I usually feel better in a few days. Add stretching and exercise with resistance bands and I’m even better. It would be much easier if I just never partook of these foods that are like poison to my system. But for some reason I forget the pain they cause or I must think I’m invincible. Neither thought process is logical.
I tend to treat my spiritual life much the same way. I know what is good for me and what gunks up the wheels of my spiritual walk, but I do it anyway.
For me, too much TV and my attitudes start imitating art. Too much cynicism on the screen leads to a cynical attitude. A show filled with language I don’t generally use leads to saying words I don’t want my kids to hear.
It’s like being in a place where they speak a different language or dialect and when you go back home friends and family claim you have an accent.
I love a good TV show. There, I admit it, but one thing I will never watch is horror movies or psychological thrillers that are too close to reality. Fear is something I have to be on my guard against all the time. It’s a necessity in my life to trust God so that fear doesn’t invade.
But other matters I haven’t learned so well—especially cop shows. I grew up on them. It’s my fallback relaxation when I just want to chill out. But what I tend to do is stay up late watching show after show until the next thing I know it’s 2 in the morning.
And I have to get up and homeschool my kids whether I want to or not.

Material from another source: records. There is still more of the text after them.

/-! ### XIX-d: the per-component Lohner step with a bootstrap region -/

/-- **`StepCert` FROM A LOHNER-CHAIN CERTIFICATE STEP, PER-COMPONENT WEIGHTS, REGION = MAJORANT BALL ⊕ `A'`**
(glue XIX-c `stepCert_of_plohner_approx` with `hMR : M ≤ R·ω` replaced by `hR : R_h + A' ≤ R`, `A < A'`).
[cite: Zgliczynski2002C1Lohner, §3–4 (Lohner-type parallelepiped frames and the C¹/variational enclosure); cell certificate format, Lohner step] -/
theorem stepCert_of_plohner_local_approx (hKb : 0 ≤ Kb) (hKa : 1 ≤ Ka) (hε : 0 < 1 + ε₀) (hω : ∀ i k, 0 < ω i k)
    {M : ℤ → ℝ} {t : ℕ → ℝ} {Node Hull : ℕ → (Fin m → ℤ → ℝ) → Prop} {j p : ℕ}
    {b mC ρC E₀ E₁ dP NVh κI R δ A A' : ℝ} {x x' : Fin (m * winLen Kb Ka) → ℝ}
    {C Cn Cin : Matrix (Fin (m * winLen Kb Ka)) (Fin (m * winLen Kb Ka)) ℝ} {r r' : Fin (m * winLen Kb Ka) → ℝ}
    (hb : 0 ≤ b) (hmC : 0 ≤ mC) (hρC : 0 ≤ ρC) (hE₀ : 0 ≤ E₀) (hδ : 0 ≤ δ) (hAA' : A < A')
    (hh : 0 ≤ t (j + 1) - t j) (hguard : b * (mC + (ρC + E₀)) * (t (j + 1) - t j) < 1)
    (hB : ∀ i k, -Kb ≤ k → k ≤ Ka →
      ∑ i₁ : Fin m, ∑ i₂ : Fin m, ∑ μ ∈ 𝕊,
        |α i₁ i₂ i μ| * (1 + ε₀) ^ ((5 : ℝ) * (k - μ.2.2) / 2) *
          (pwExt Kb Ka ω i₁ (k - μ.2.2 + μ.1) * pwExt Kb Ka ω i₂ (k - μ.2.2 + μ.2.1)) ≤ b * ω i k)
    (hx : ∀ c, |x c| ≤ mC)
    (hC : ∀ ξ : Fin (m * winLen Kb Ka) → ℝ, (∀ c, |ξ c| ≤ r c) → ∀ c, |C.mulVec ξ c| ≤ ρC)
    (hdP : ∀ c, |TPoly (PQcN 𝕊 ε₀ α Kb Ka ω) p x (t (j + 1) - t j) c - x' c| ≤ dP)
    (hNVh : ∀ (v : Fin (m * winLen Kb Ka) → ℝ) (N : ℝ), 0 ≤ N → (∀ c, |v c| ≤ N) →
      ∀ c, |VPoly (PQcN 𝕊 ε₀ α Kb Ka ω) p x v (t (j + 1) - t j) c| ≤ NVh * N)
    (hframe : ∀ ξ : Fin (m * winLen Kb Ka) → ℝ, (∀ c, |ξ c| ≤ r c) →
      ∀ c, |Cin.mulVec (VPoly (PQcN 𝕊 ε₀ α Kb Ka ω) p x (C.mulVec ξ) (t (j + 1) - t j)) c| ≤ r' c)
    (hinv : ∀ ξ : Fin (m * winLen Kb Ka) → ℝ, (∀ c, |ξ c| ≤ r c) → ∀ c,
      |(Cn.mulVec (Cin.mulVec (VPoly (PQcN 𝕊 ε₀ α Kb Ka ω) p x (C.mulVec ξ) (t (j + 1) - t j))) -
        VPoly (PQcN 𝕊 ε₀ α Kb Ka ω) p x (C.mulVec ξ) (t (j + 1) - t j)) c| ≤ κI)
    (hE₁ : κI + dP + NVh * E₀ + mC * (b * mC * (t (j + 1) - t j)) ^ (p + 1) / (1 - b * mC * (t (j + 1) - t j)) +
      (ρC + E₀) * ((((p : ℝ) + 2) * (b * mC * (t (j + 1) - t j)) ^ (p + 1) -
        ((p : ℝ) + 1) * (b * mC * (t (j + 1) - t j)) ^ (p + 2)) / (1 - b * mC * (t (j + 1) - t j)) ^ 2) +
      ((mC + (ρC + E₀)) / (1 - b * (mC + (ρC + E₀)) * (t (j + 1) - t j)) - mC / (1 - b * mC * (t (j + 1) - t j)) -
        (ρC + E₀) / (1 - b * mC * (t (j + 1) - t j)) ^ 2) ≤ E₁)
    (hR : (mC + (ρC + E₀)) / (1 - b * (mC + (ρC + E₀)) * (t (j + 1) - t j)) + A' ≤ R)
    (hdef : PInputDefectOn 𝕊 ε₀ α Kb Ka Eb Et ω (fun i k => -(R * ω i k)) (fun i k => R * ω i k) δ)
    (hA : gronwallBound 0 (2 * b * R) δ (t (j + 1) - t j) ≤ A)
    (hN : ∀ y, Node j y → PInPara Kb Ka ω x C r E₀ y)
    (hH : ∀ y : Fin m → ℤ → ℝ, (∀ i k, -Kb ≤ k → k ≤ Ka →
      |y i k| ≤ ((mC + (ρC + E₀)) / (1 - b * (mC + (ρC + E₀)) * (t (j + 1) - t j)) + A) * ω i k) → Hull j y)
    (hN' : ∀ y, PInPara Kb Ka ω x' Cn r' (E₁ + A) y → Node (j + 1) y) :
    StepCert 𝕊 ε₀ α Kb Ka Eb Et M t Node Hull j := by
  have hKK : 0 ≤ Ka + Kb + 1 := by omega
  set h := t (j + 1) - t j with hhdef
  set ρ := ρC + E₀ with hρdef
  have hρ0 : 0 ≤ ρ := by positivity
  set Rh := (mC + ρ) / (1 - b * (mC + ρ) * h) with hRh
  have hden : 0 < 1 - b * (mC + ρ) * h := by linarith
  have hRh0 : 0 ≤ Rh := div_nonneg (by positivity) hden.le
  have hA0 : 0 ≤ A := (gronwallBound_nonneg_of_zero hδ hh).trans hA
  have hR0 : 0 ≤ R := by linarith [hRh0, hA0, hAA'.le]
  have hBQ := pqcN_bound_of_table (𝕊 := 𝕊) (ε₀ := ε₀) (α := α) hε hω hKK hB
  have hflow := plohner_flow (𝕊 := 𝕊) (ε₀ := ε₀) (α := α) (Land := PInPara Kb Ka ω x' Cn r' E₁) hKb hKa hε hω
    hb hmC hρC hE₀ hh hguard hB hx hC (fun ξ e hξ he ψ hψ0 hψd => pinPara_of_coords hω hKK
      (lohner_land_approx isLinearMap_PQcN_right isLinearMap_PQcN_left hb hBQ hh hmC hρC hE₀ hx hguard hC hdP
        hNVh hframe hinv hE₁ ξ e hξ he ψ hψ0 hψd))
  refine stepCert_of_flowTube_local (Start := PInPara Kb Ka ω x C r E₀) (Land := PInPara Kb Ka ω x' Cn r' E₁)
    (Tube := fun (_ : ℝ) (q : Fin m → ℤ → ℝ) => ∀ i k, -Kb ≤ k → k ≤ Ka → |q i k| ≤ Rh * ω i k)
    (glo := fun i k => -(R * ω i k)) (ghi := fun i k => R * ω i k)
    hKb hKa hω (by positivity : 0 ≤ 2 * b * R) hδ hAA' hN (fun u _ q y hq hnear i k hk1 hk2 => ?_)
    (pfieldLipOn_ball hε hω hR0 hB) hdef hflow hA (fun u _ y q hq hnear => hH y fun i k hk1 hk2 => ?_)
    (fun y q hq hnear => hN' y (pinPara_of_near hω hKK hq hnear))
  · have h1 := abs_le.mp (hq i k hk1 hk2)
    have h2 := abs_le.mp (hnear i k hk1 hk2)
    have h3 : (Rh + A') * ω i k ≤ R * ω i k := mul_le_mul_of_nonneg_right hR (hω i k).le
    constructor <;> nlinarith [h1.1, h1.2, h2.1, h2.2, h3, (hω i k).le]
  · have h1 := hq i k hk1 hk2
    have h2 := abs_le.mp (hnear i k hk1 hk2)
    rw [abs_le] at h1 ⊢
    constructor <;> nlinarith [h1.1, h1.2, h2.1, h2.2, (hω i k).le]

end CertificateGlueOn

end Summit.NavierStokesRegularity.NavierStokesRegularity.Theorems

end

There goes any chance of devotional time. I can barely drag myself out of bed to make breakfast.
It would be much easier if I just didn’t fill up on junk. So recently I decided to give up my solo TV watching, though I still enjoy shows with family. It’s a part of living my life outside of the box. A small way to show God that I love Him more than my entertainment.
Just like filling up on junk food leaves no room for healthy foods, I have found that filling my mind with too much entertainment (even good stuff) leaves no room for spiritual food. And sometimes a little spiritual detox is in order.
What kind of spiritual junk food keeps you away from where your heart wants to be?